WHAT NEEDS TO BE DONE: Beneath this line are the data; copy exactly the part of them that opens with the line containing "# The three" and closes with the line containing "coefficient identity is", and only that part.

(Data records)
★ ★ ★ ★ ★ ★ ★
/-!
# The three algebraic identities behind the chasm at depth three

Topic `Literature/Computability/AlgebraicComplexity`; support file for the discharge of the named
fact `sigmaPiSigma_edgeSize_le_of_complexity` (`DepthThreeChasm.lean`: Gupta–Kamath–Kayal–
Saptharishi, *Arithmetic circuits: a chasm at depth three*, SIAM J. Comput. 45 (2016) = ECCC
TR13-026, Thm. 1.1, with Tavenas' depth-four step). This file contains the ring-theoretic
identities of Steps 2 and 3 of the printed proof (TR13-026 §4.2–§4.3), stated over an arbitrary
commutative ring / commutative algebra over a field of characteristic zero, with Mathlib-only
imports:

* `fischer` (**Fischer's identity**, TR13-026 Lemma 4.3 [Fis94]): for `y : ι → R`,
  `∑_{ε : ι → {±1}} (∏_j ε_j) · (∑_j ε_j y_j)^{#ι} = 2^{#ι} · (#ι)! · ∏_j y_j` — a product of `W`
  factors is a linear combination of `2^W` `W`-th powers of `±`-combinations of the factors (the
  printed lemma fixes `ε₁ = 1` and uses `2^{W-1}` powers; summing over all sign vectors doubles
  the count and avoids the case distinction). `fischer_inv` is the divided form over an algebra
  over a field of characteristic zero.
* `exists_dual_weights`, `duality` (**Saxena's duality trick**, TR13-026 Lemma 4.6 [Sax08],
  proof reproduced there): with `E_W(w) = ∑_{e ≤ W} w^e / e!` and any `mW + 1` distinct nodes
  `α_u` (here `α_u = u`) there are weights `β_u` with
  `(y₁ + ⋯ + y_m)^W = ∑_u β_u ∏_v E_W(α_u y_v)`. The weights are a row of the inverse
  Vandermonde matrix (interpolation of the coefficient of `z^W` in `∏_v E_W(y_v z)`), and the
  coefficient identity is the multinomial theorem.
* `truncExp_eq_aeval`, `aeval_eq_leadingCoeff_mul_prod_roots` (TR13-026, proof of Lemma 4.7):
  `E_W(α · a ℓ^{e₀})` is a univariate polynomial of degree `≤ e₀ W` evaluated at `ℓ`, and over
  an algebraically closed field a univariate `g` evaluated at `ℓ` is
  `lc(g) · ∏_{ρ ∈ roots g} (ℓ - ρ)` with `#roots = deg g`.

Nothing here is a named fact; everything is proved (D-0026). No definitions are introduced: the
sign of a bit `e : Fin 2` is written `(-1) ^ (e : ℕ)` and the truncated exponential is written
out as a `Finset.range` sum.

## References

* A. Gupta, P. Kamath, N. Kayal, R. Saptharishi, *Arithmetic circuits: a chasm at depth three*,
  ECCC TR13-026 (2013) = FOCS 2013 = SIAM J. Comput. 45(3) (2016) 1064–1079: Lemma 4.3, 4.6, 4.7.
* I. Fischer, *Sums of like powers of multivariate linear forms*, Math. Mag. 67 (1994) 59–61.
* N. Saxena, *Diagonal circuit identity testing and lower bounds*, ICALP 2008, LNCS 5125, 60–71.
-/

noncomputable section

open Finset

namespace Literature.Computability.AlgebraicComplexity.DepthThreeChasm

/-! ## Sign sums -/

section Signs

variable {R : Type*} [CommRing R]

/-- `∑_{e ∈ {0,1}} ((-1)^e)^n = 1 + (-1)^n`. [folklore] -/
theorem sum_neg_one_pow_pow (n : ℕ) :
    ∑ e : Fin 2, ((-1 : R) ^ (e : ℕ)) ^ n = 1 + (-1) ^ n := by
  simp [Fin.sum_univ_two]

/-- `1 + (-1)^(n+1)` is `2` for odd `n` and `0` for even `n`. [folklore] -/
theorem one_add_neg_one_pow_succ (n : ℕ) :
    (1 : R) + (-1) ^ (n + 1) = if Odd n then 2 else 0 := by
  rcases Nat.even_or_odd n with h | h
  · rw [if_neg (Nat.not_odd_iff_even.2 h), pow_succ, h.neg_one_pow]; ring
  · rw [if_pos h, pow_succ, h.neg_one_pow]; ring

/-- Orthogonality of signs: `∑_{ε : ι → {±1}} ∏_j ε_j^{k_j + 1}` is `2^{#ι}` if every `k_j` is odd
and `0` otherwise. [folklore] -/
theorem sum_prod_neg_one_pow {ι : Type*} [Fintype ι] [DecidableEq ι] (k : ι → ℕ) :
    ∑ ε : ι → Fin 2, ∏ j, ((-1 : R) ^ (ε j : ℕ)) ^ (k j + 1) =
      if ∀ j, Odd (k j) then 2 ^ Fintype.card ι else 0 := by
  have h := Finset.prod_univ_sum (fun _ : ι => (Finset.univ : Finset (Fin 2)))
    (fun j (e : Fin 2) => ((-1 : R) ^ (e : ℕ)) ^ (k j + 1))
  rw [Fintype.piFinset_univ] at h
  rw [← h]
  simp_rw [sum_neg_one_pow_pow, one_add_neg_one_pow_succ]
  split_ifs with hodd
  · rw [Finset.prod_congr rfl fun j _ => if_pos (hodd j), Finset.prod_const, Finset.card_univ]
  · simp only [not_forall] at hodd
    obtain ⟨j, hj⟩ := hodd
    exact Finset.prod_eq_zero (Finset.mem_univ j) (if_neg hj)

end Signs

/-! ## Fischer's identity (GKKS TR13-026, Lemma 4.3) -/

section Fischer

variable {R : Type*} [CommRing R] {ι : Type*} [Fintype ι] [DecidableEq ι]

/-- A composition of `#ι` into `#ι` odd parts indexed by `ι` has all parts equal to `1`.
[folklore] -/
theorem eq_one_of_mem_piAntidiag_of_odd {k : ι → ℕ}
    (hk : k ∈ (Finset.univ : Finset ι).piAntidiag (Fintype.card ι)) (hodd : ∀ j, Odd (k j)) :
    k = fun _ => 1 := by
  rw [Finset.mem_piAntidiag] at hk
  have hle : ∀ j ∈ (Finset.univ : Finset ι), 1 ≤ k j := fun j _ => (hodd j).pos
  have hsum : ∑ j ∈ (Finset.univ : Finset ι), (1 : ℕ) = ∑ j ∈ Finset.univ, k j := by
    rw [hk.1, Finset.sum_const, smul_eq_mul, mul_one, Finset.card_univ]
  have := (Finset.sum_eq_sum_iff_of_le hle).1 hsum
  funext j
  exact (this j (Finset.mem_univ j)).symm

omit [DecidableEq ι] in
/-- `multinomial (1, …, 1) = (#ι)!`. [folklore] -/
theorem multinomial_univ_const_one :
    Nat.multinomial (Finset.univ : Finset ι) (fun _ => 1) = (Fintype.card ι).factorial := by
  have h := Nat.multinomial_spec (Finset.univ : Finset ι) (fun _ => (1 : ℕ))
  simp only [Nat.factorial_one, Finset.prod_const_one, one_mul, Finset.sum_const, smul_eq_mul,
    mul_one, Finset.card_univ] at h
  exact h

/-- **Fischer's identity** (GKKS TR13-026 Lemma 4.3, after [Fis94]), symmetric form over any
commutative ring: `∑_{ε ∈ {±1}^ι} (∏_j ε_j) (∑_j ε_j y_j)^{#ι} = 2^{#ι} (#ι)! ∏_j y_j`. Expanding
the power by the multinomial theorem, the sign sum kills every exponent vector with an even
entry, and the only composition of `#ι` into `#ι` odd parts is `(1, …, 1)`.
[cite: GuptaKamathKayalSaptharishi2016, Lemma 4.3] -/
theorem fischer (y : ι → R) :
    ∑ ε : ι → Fin 2, (∏ j, (-1 : R) ^ (ε j : ℕ)) * (∑ j, (-1 : R) ^ (ε j : ℕ) * y j) ^
        Fintype.card ι =
      ((2 ^ Fintype.card ι * (Fintype.card ι).factorial : ℕ) : R) * ∏ j, y j := by
  set W := Fintype.card ι with hW
  set A := (Finset.univ : Finset ι).piAntidiag W with hA
  -- expand each power by the multinomial theorem and collect the signs
  have hexp : ∀ ε : ι → Fin 2,
      (∏ j, (-1 : R) ^ (ε j : ℕ)) * (∑ j, (-1 : R) ^ (ε j : ℕ) * y j) ^ W =
        ∑ k ∈ A, (Nat.multinomial Finset.univ k : R) * (∏ j, y j ^ k j) *
          ∏ j, ((-1 : R) ^ (ε j : ℕ)) ^ (k j + 1) := by
    intro ε
    rw [Finset.sum_pow_eq_sum_piAntidiag, Finset.mul_sum]
    refine Finset.sum_congr rfl fun k _ => ?_
    have h1 : ∏ j, ((-1 : R) ^ (ε j : ℕ) * y j) ^ k j =
        (∏ j, ((-1 : R) ^ (ε j : ℕ)) ^ k j) * ∏ j, y j ^ k j := by
      rw [← Finset.prod_mul_distrib]
      exact Finset.prod_congr rfl fun j _ => mul_pow _ _ _
    have h2 : ∏ j, ((-1 : R) ^ (ε j : ℕ)) ^ (k j + 1) =
        (∏ j, (-1 : R) ^ (ε j : ℕ)) * ∏ j, ((-1 : R) ^ (ε j : ℕ)) ^ k j := by
      rw [← Finset.prod_mul_distrib]
      exact Finset.prod_congr rfl fun j _ => by ring
    rw [h1, h2]
    ring
  simp_rw [hexp]
  rw [Finset.sum_comm]
  simp_rw [← Finset.mul_sum, sum_prod_neg_one_pow]
  have hone : (fun _ : ι => (1 : ℕ)) ∈ A := by
    rw [hA, Finset.mem_piAntidiag]
    refine ⟨?_, fun _ _ => Finset.mem_univ _⟩
    simp [hW]
  rw [Finset.sum_eq_single_of_mem _ hone]
  · rw [if_pos (fun _ => odd_one), multinomial_univ_const_one]
    simp only [pow_one]
    push_cast
    ring
  · intro k hk hne
    rw [if_neg, mul_zero]
    intro hodd
    exact hne (eq_one_of_mem_piAntidiag_of_odd hk hodd)
include hw in
/-- **COMPACT ELEMENTS FIX A SPECIAL LATTICE AT A TAMELY RAMIFIED PLACE (I-5a-ram).**  `v` ramified (`e(w|v) ≠ 1`), non-split, tame (`|2|_w = 1`), `η` an anti-fixed
uniformiser of `L_w`: every `γ ∈ U(σ_w, (Φ₂)_w)(L_w)` with INTEGRAL TRACE admits `g ∈ GL₂(L_w)`, `e ∈ {0,1}`, `J′ ∈ GL₂(𝒪_w)` with `η^e • ↑J′ = ᵗσ_w(g) (Φ₂)_w g`
(`e = 0`: `Λ(g)` self-dual, an EDGE midpoint of the tree of `U`; `e = 1`: `Λ(g)` `η`-modular, a VERTEX) and `g⁻¹ γ g ∈ GL₂(𝒪_w)`.  Trichotomy of `χ_γ` over `L_w`: distinct
roots of norm one ⇒ `e = 0` (★ FILE C §4 + §1: the elliptic torus fixes an edge midpoint [LabesseLanglands1979, p. 8]); split torus ⇒ `e = 0` (★ FILE A); double root ⇒
`e = 0` (★ FILE C §3); no root ⇒ cyclic frame, `e ≡ ord_w(γ₁₀) (mod 2)` (★ FILE C §1–§2). [cite: Serre1980Trees, Ch. II §1.3] [cite: BruhatTits1972, §10] [cite: Jacobowitz1962, §8] -/
theorem exists_vertexFrame_of_trace_mem_of_ramified (he : v.asIdeal.ramificationIdx' w.1.asIdeal ≠ 1) (h2 : Valued.v (2 : w.1.adicCompletion L) = 1)
    (η : (w.1.adicCompletion L)ˣ) (hη : Valued.v (η : w.1.adicCompletion L) = WithZero.exp (-1 : ℤ))
    (hση : galAdicCompletionMap (L := L) (IsCMField.complexConj L) hw (η : w.1.adicCompletion L) = -(η : w.1.adicCompletion L))
    (γ : GL (Fin 2) (w.1.adicCompletion L))
    (hγ : γ ∈ Literature.AlgebraicGeometry.ShimuraVarieties.unitaryGroup (galAdicCompletionMap (L := L) (IsCMField.complexConj L) hw)
      (placeForm (Matrix.of fun i j : Fin 2 => if i.val + j.val + 1 = 2 then (1 : L) else 0) w.1))
    (htr : ((γ : Matrix (Fin 2) (Fin 2) (w.1.adicCompletion L))).trace ∈ 𝒪[w.1.adicCompletion L]) :
    ∃ (g : GL (Fin 2) (w.1.adicCompletion L)) (e : ℕ), e ≤ 1 ∧
      (∃ J' ∈ glInt 2 (w.1.adicCompletion L),
        (η : w.1.adicCompletion L) ^ e • (J' : Matrix (Fin 2) (Fin 2) (w.1.adicCompletion L)) =
          formCongr (galAdicCompletionMap (L := L) (IsCMField.complexConj L) hw) g
            (placeForm (Matrix.of fun i j : Fin 2 => if i.val + j.val + 1 = 2 then (1 : L) else 0) w.1)) ∧
      g⁻¹ * γ * g ∈ glInt 2 (w.1.adicCompletion L) := by
  classical
  have hc1 : IsCMField.complexConj L ≠ 1 := IsCMField.complexConj_ne_one L
  have hσσ : ∀ x, galAdicCompletionMap (L := L) (IsCMField.complexConj L) hw (galAdicCompletionMap (L := L) (IsCMField.complexConj L) hw x) = x :=
    galAdicCompletionMap_galAdicCompletionMap_of_smul_eq (IsCMField.complexConj L) w hc1 hw
  have hη0 : (η : w.1.adicCompletion L) ≠ 0 := Units.ne_zero η
  have hηu : IsUniformizingElement (η : w.1.adicCompletion L) := isUniformizingElement_of_v_eq hη
  haveI : IsDiscreteValuationRing 𝒪[w.1.adicCompletion L] := isDiscreteValuationRing_integer_of_compatible hη
  have hση2 : galAdicCompletionMap (L := L) (IsCMField.complexConj L) hw ((η : w.1.adicCompletion L) * η) = (η : w.1.adicCompletion L) * η := by
    rw [map_mul, hση, neg_mul_neg]
  have hσv : ∀ x : w.1.adicCompletion L, valuation (w.1.adicCompletion L) (galAdicCompletionMap (L := L) (IsCMField.complexConj L) hw x) =
      valuation (w.1.adicCompletion L) x := fun x => valuation_galAdicCompletionMap_eq (IsCMField.complexConj L) v w hw x
  have hunif : ∀ x : w.1.adicCompletion L, x ≠ 0 → ∃ k : ℤ, valuation (w.1.adicCompletion L) x = valuation (w.1.adicCompletion L) ((η : w.1.adicCompletion L) ^ k) :=
    fun x hx => exists_valuation_eq_valuation_zpow hηu hx
  have hJ := det_placeForm_antidiagTwo_ne_zero_and_even L v w
  have hdetv : valuation (w.1.adicCompletion L) (γ : Matrix (Fin 2) (Fin 2) (w.1.adicCompletion L)).det = 1 :=
    valuation_eq_one_of_galAdicCompletionMap_mul_self L v w hw (map_det_mul_det_eq_one_of_mem_unitaryGroup _ hJ.1 hγ)
  have htrv : valuation (w.1.adicCompletion L) (γ : Matrix (Fin 2) (Fin 2) (w.1.adicCompletion L)).trace ≤ 1 := (Valuation.mem_integer_iff _ _).1 htr
  have hlit := placeForm_antidiagTwo_eq_literal' L v w
  have hsq : ∀ a : w.1.adicCompletion L, a ≠ 0 → galAdicCompletionMap (L := L) (IsCMField.complexConj L) hw a = a →
      ∃ c : w.1.adicCompletion L, valuation (w.1.adicCompletion L) (galAdicCompletionMap (L := L) (IsCMField.complexConj L) hw c * a * c) = 1 :=
    fun a ha0 hσa => exists_valuation_map_mul_mul_eq_one_of_galAdicCompletionMap_eq L v w hw he h2 η hη hση ha0 hσa
  rcases em (∃ x : w.1.adicCompletion L, ((γ : Matrix (Fin 2) (Fin 2) (w.1.adicCompletion L)).charpoly).IsRoot x) with ⟨α, hα⟩ | hroot
  · rcases em ((γ : Matrix (Fin 2) (Fin 2) (w.1.adicCompletion L)).charpoly.Separable) with hsep | hsep
    · -- DISTINCT roots: an eigenframe with unit eigenvalues
      obtain ⟨P, u, hP, hu, -⟩ := exists_eigenframe_of_isRoot_of_separable γ hα hsep
      have huv : ∀ i, valuation (w.1.adicCompletion L) (u i) = 1 := valuation_eq_one_of_eigenframe P hP htrv hdetv
      rcases eq_or_ne (galAdicCompletionMap (L := L) (IsCMField.complexConj L) hw (u 0) * u 0) 1 with hN | hN
      · -- type (1) elliptic: at a ramified place ALWAYS `e = 0` (unit-diagonal Gram after rescaling by `η^{−j}`)
        have hu1 : ∀ i, galAdicCompletionMap (L := L) (IsCMField.complexConj L) hw (u i) * u i = 1 :=
          Fin.forall_fin_two.2 ⟨hN, (map_mul_self_eq_one_iff_of_eigenframe _ (isUnit_iff_ne_zero.2 hJ.1) hγ hP).1 hN⟩
        obtain ⟨D, c, hD, J', hJ', hJ'e⟩ := exists_diagonal_formCongr_coe_eq_of_rescale _ hσσ (placeForm_antidiagTwo_hermitian L v w hw) hJ.1 hγ hP hu hu1 hsq
        refine ⟨P * D, 0, zero_le_one, ⟨J', hJ', by rw [pow_zero, one_smul, hJ'e]⟩, ?_⟩
        exact mem_glInt_of_coe_eq_diagonal_of_valuation_eq_one (inv_mul_mul_eq_diagonal_of_eigenframe γ P D hP hD) huv
      · -- split torus: Gram `Φ₂` itself, `e = 0` (★ FILE A, place-generic)
        obtain ⟨g, hg, hgi⟩ := exists_formCongr_eq_antidiag_and_mem_glInt_of_not_normOne _ hσσ (placeForm_antidiagTwo_hermitian L v w hw) hJ.1 hγ hP hu hN huv
        obtain ⟨J', hJ', hJ'e⟩ := exists_mem_glInt_coe_eq_antidiag (K := w.1.adicCompletion L)
        exact ⟨g, 0, zero_le_one, ⟨J', hJ', by rw [pow_zero, one_smul, hJ'e, hg]⟩, hgi⟩
    · -- DOUBLE root: scalar or unitary transvection, `e = 0` (★ FILE C §3, rescaling by `(ηη)^k`)
      rw [hlit] at hγ
      obtain ⟨g, hg, hgi⟩ := exists_formCongr_eq_and_mem_glInt_of_not_separable_of_map_mul_self _ hηu hσσ hση2 hγ hdetv hα hsep
      obtain ⟨J', hJ', hJ'e⟩ := exists_mem_glInt_coe_eq_antidiag (K := w.1.adicCompletion L)
      exact ⟨g, 0, zero_le_one, ⟨J', hJ', by rw [pow_zero, one_smul, hJ'e, hlit, hg]⟩, hgi⟩
  · -- NO root: the rescaled cyclic frame (★ FILE C §1–§2), `antidiag(β, σβ) = η^e • ↑J′`
    rw [hlit] at hγ
    obtain ⟨P, β, e, -, he1, hcomp, hform, hval⟩ := exists_cyclicFrame_companion_antidiag_valuation _ hσσ hσv hη0 hunif γ hγ hroot
    obtain ⟨J', hJ', hJ'e⟩ := exists_mem_glInt_smul_coe_eq_antidiag_of_valuation_eq _ hσv hη0 hval
    refine ⟨P, e, he1, ⟨J', hJ', by rw [hJ'e, hlit, hform]⟩, ?_⟩
    exact mem_glInt_of_coe_eq_companion hcomp htr hdetv

/-! ## §3 The two colours on the group carrier: `K = U ∩ GL₂(𝒪_w)` (edge) and `K♯ = U ∩ D_η GL₂(𝒪_w) D_η⁻¹` (vertex) -/

include hw in
/-- **COLOUR `e = 0` (SELF-DUAL = EDGE), group currency**: on `U = ↥U(σ_w, (Φ₂)_w)(L_w)` with `K := (glInt 2 L_w).subgroupOf U`, every `γ ∈ U` fixing a SELF-DUAL lattice
`Λ(g)` is `y k y⁻¹`, `y : U`, `k ∈ K` — at a TAMELY RAMIFIED place, via ★ `exists_mem_unitaryGroupOfForm_mul_of_selfDual_of_ramified` (`g = u k₀`).  Ramified twin of ★
`exists_eq_mul_mul_inv_of_selfDual_antidiagTwo`. [cite: Jacobowitz1962, §8] [cite: Kottwitz1988, §2] -/
theorem exists_eq_mul_mul_inv_of_selfDual_antidiagTwo_of_ramified (he : v.asIdeal.ramificationIdx' w.1.asIdeal ≠ 1) (h2 : Valued.v (2 : w.1.adicCompletion L) = 1)
    (g : GL (Fin 2) (w.1.adicCompletion L))
    (hg : ∃ J' ∈ glInt 2 (w.1.adicCompletion L), (J' : Matrix (Fin 2) (Fin 2) (w.1.adicCompletion L)) =
      formCongr (galAdicCompletionMap (L := L) (IsCMField.complexConj L) hw) g
        (placeForm (Matrix.of fun i j : Fin 2 => if i.val + j.val + 1 = 2 then (1 : L) else 0) w.1))
    (γ : ↥(Literature.AlgebraicGeometry.ShimuraVarieties.unitaryGroup (galAdicCompletionMap (L := L) (IsCMField.complexConj L) hw)
      (placeForm (Matrix.of fun i j : Fin 2 => if i.val + j.val + 1 = 2 then (1 : L) else 0) w.1)))
    (hγg : g⁻¹ * (γ : GL (Fin 2) (w.1.adicCompletion L)) * g ∈ glInt 2 (w.1.adicCompletion L)) :
    ∃ y : ↥(Literature.AlgebraicGeometry.ShimuraVarieties.unitaryGroup (galAdicCompletionMap (L := L) (IsCMField.complexConj L) hw)
        (placeForm (Matrix.of fun i j : Fin 2 => if i.val + j.val + 1 = 2 then (1 : L) else 0) w.1)),
      ∃ k ∈ (glInt 2 (w.1.adicCompletion L)).subgroupOf
        (Literature.AlgebraicGeometry.ShimuraVarieties.unitaryGroup (galAdicCompletionMap (L := L) (IsCMField.complexConj L) hw)
          (placeForm (Matrix.of fun i j : Fin 2 => if i.val + j.val + 1 = 2 then (1 : L) else 0) w.1)),
      γ = y * k * y⁻¹ := by
  have hc1 : IsCMField.complexConj L ≠ 1 := IsCMField.complexConj_ne_one L
  have hJ := unit_placeForm_antidiagOne_mem_glInt (E := L) 2 w.1
  have hcoe : (((isUnit_placeForm_antidiagOne (E := L) 2 w.1).unit : GL (Fin 2) (w.1.adicCompletion L)) :
      Matrix (Fin 2) (Fin 2) (w.1.adicCompletion L)) =
      placeForm (Matrix.of fun i j : Fin 2 => if i.val + j.val + 1 = 2 then (1 : L) else 0) w.1 := IsUnit.unit_spec _
  have hJh := placeForm_antidiagTwo_hermitian L v w hw
  rw [← hcoe] at hJh hg
  obtain ⟨u, hu, k, hk, rfl⟩ := exists_mem_unitaryGroupOfForm_mul_of_selfDual_of_ramified (IsCMField.complexConj L) w hc1 hw he
    (isUnit_two_integer_of_valued_eq_one L v w h2) _ hJ hJh g hg
  have hu' : u ∈ Literature.AlgebraicGeometry.ShimuraVarieties.unitaryGroup (galAdicCompletionMap (L := L) (IsCMField.complexConj L) hw)
      (placeForm (Matrix.of fun i j : Fin 2 => if i.val + j.val + 1 = 2 then (1 : L) else 0) w.1) := hu
  refine ⟨⟨u, hu'⟩, ⟨u, hu'⟩⁻¹ * γ * ⟨u, hu'⟩, ?_, ?_⟩
  · rw [Subgroup.mem_subgroupOf]
    have h : u⁻¹ * (γ : GL (Fin 2) (w.1.adicCompletion L)) * u =
        k * ((u * k)⁻¹ * (γ : GL (Fin 2) (w.1.adicCompletion L)) * (u * k)) * k⁻¹ := by group
    show u⁻¹ * (γ : GL (Fin 2) (w.1.adicCompletion L)) * u ∈ glInt 2 (w.1.adicCompletion L)
    rw [h]
    exact mul_mem (mul_mem hk hγg) (inv_mem hk)
  · group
★ ★ ★ ★ ★ ★ ★
RESPONSE FOR THIS EXERCISE:
# The three algebraic identities behind the chasm at depth three

Topic `Literature/Computability/AlgebraicComplexity`; support file for the discharge of the named
fact `sigmaPiSigma_edgeSize_le_of_complexity` (`DepthThreeChasm.lean`: Gupta–Kamath–Kayal–
Saptharishi, *Arithmetic circuits: a chasm at depth three*, SIAM J. Comput. 45 (2016) = ECCC
TR13-026, Thm. 1.1, with Tavenas' depth-four step). This file contains the ring-theoretic
identities of Steps 2 and 3 of the printed proof (TR13-026 §4.2–§4.3), stated over an arbitrary
commutative ring / commutative algebra over a field of characteristic zero, with Mathlib-only
imports:

* `fischer` (**Fischer's identity**, TR13-026 Lemma 4.3 [Fis94]): for `y : ι → R`,
  `∑_{ε : ι → {±1}} (∏_j ε_j) · (∑_j ε_j y_j)^{#ι} = 2^{#ι} · (#ι)! · ∏_j y_j` — a product of `W`
  factors is a linear combination of `2^W` `W`-th powers of `±`-combinations of the factors (the
  printed lemma fixes `ε₁ = 1` and uses `2^{W-1}` powers; summing over all sign vectors doubles
  the count and avoids the case distinction). `fischer_inv` is the divided form over an algebra
  over a field of characteristic zero.
* `exists_dual_weights`, `duality` (**Saxena's duality trick**, TR13-026 Lemma 4.6 [Sax08],
  proof reproduced there): with `E_W(w) = ∑_{e ≤ W} w^e / e!` and any `mW + 1` distinct nodes
  `α_u` (here `α_u = u`) there are weights `β_u` with
  `(y₁ + ⋯ + y_m)^W = ∑_u β_u ∏_v E_W(α_u y_v)`. The weights are a row of the inverse
  Vandermonde matrix (interpolation of the coefficient of `z^W` in `∏_v E_W(y_v z)`), and the
  coefficient identity is the multinomial theorem.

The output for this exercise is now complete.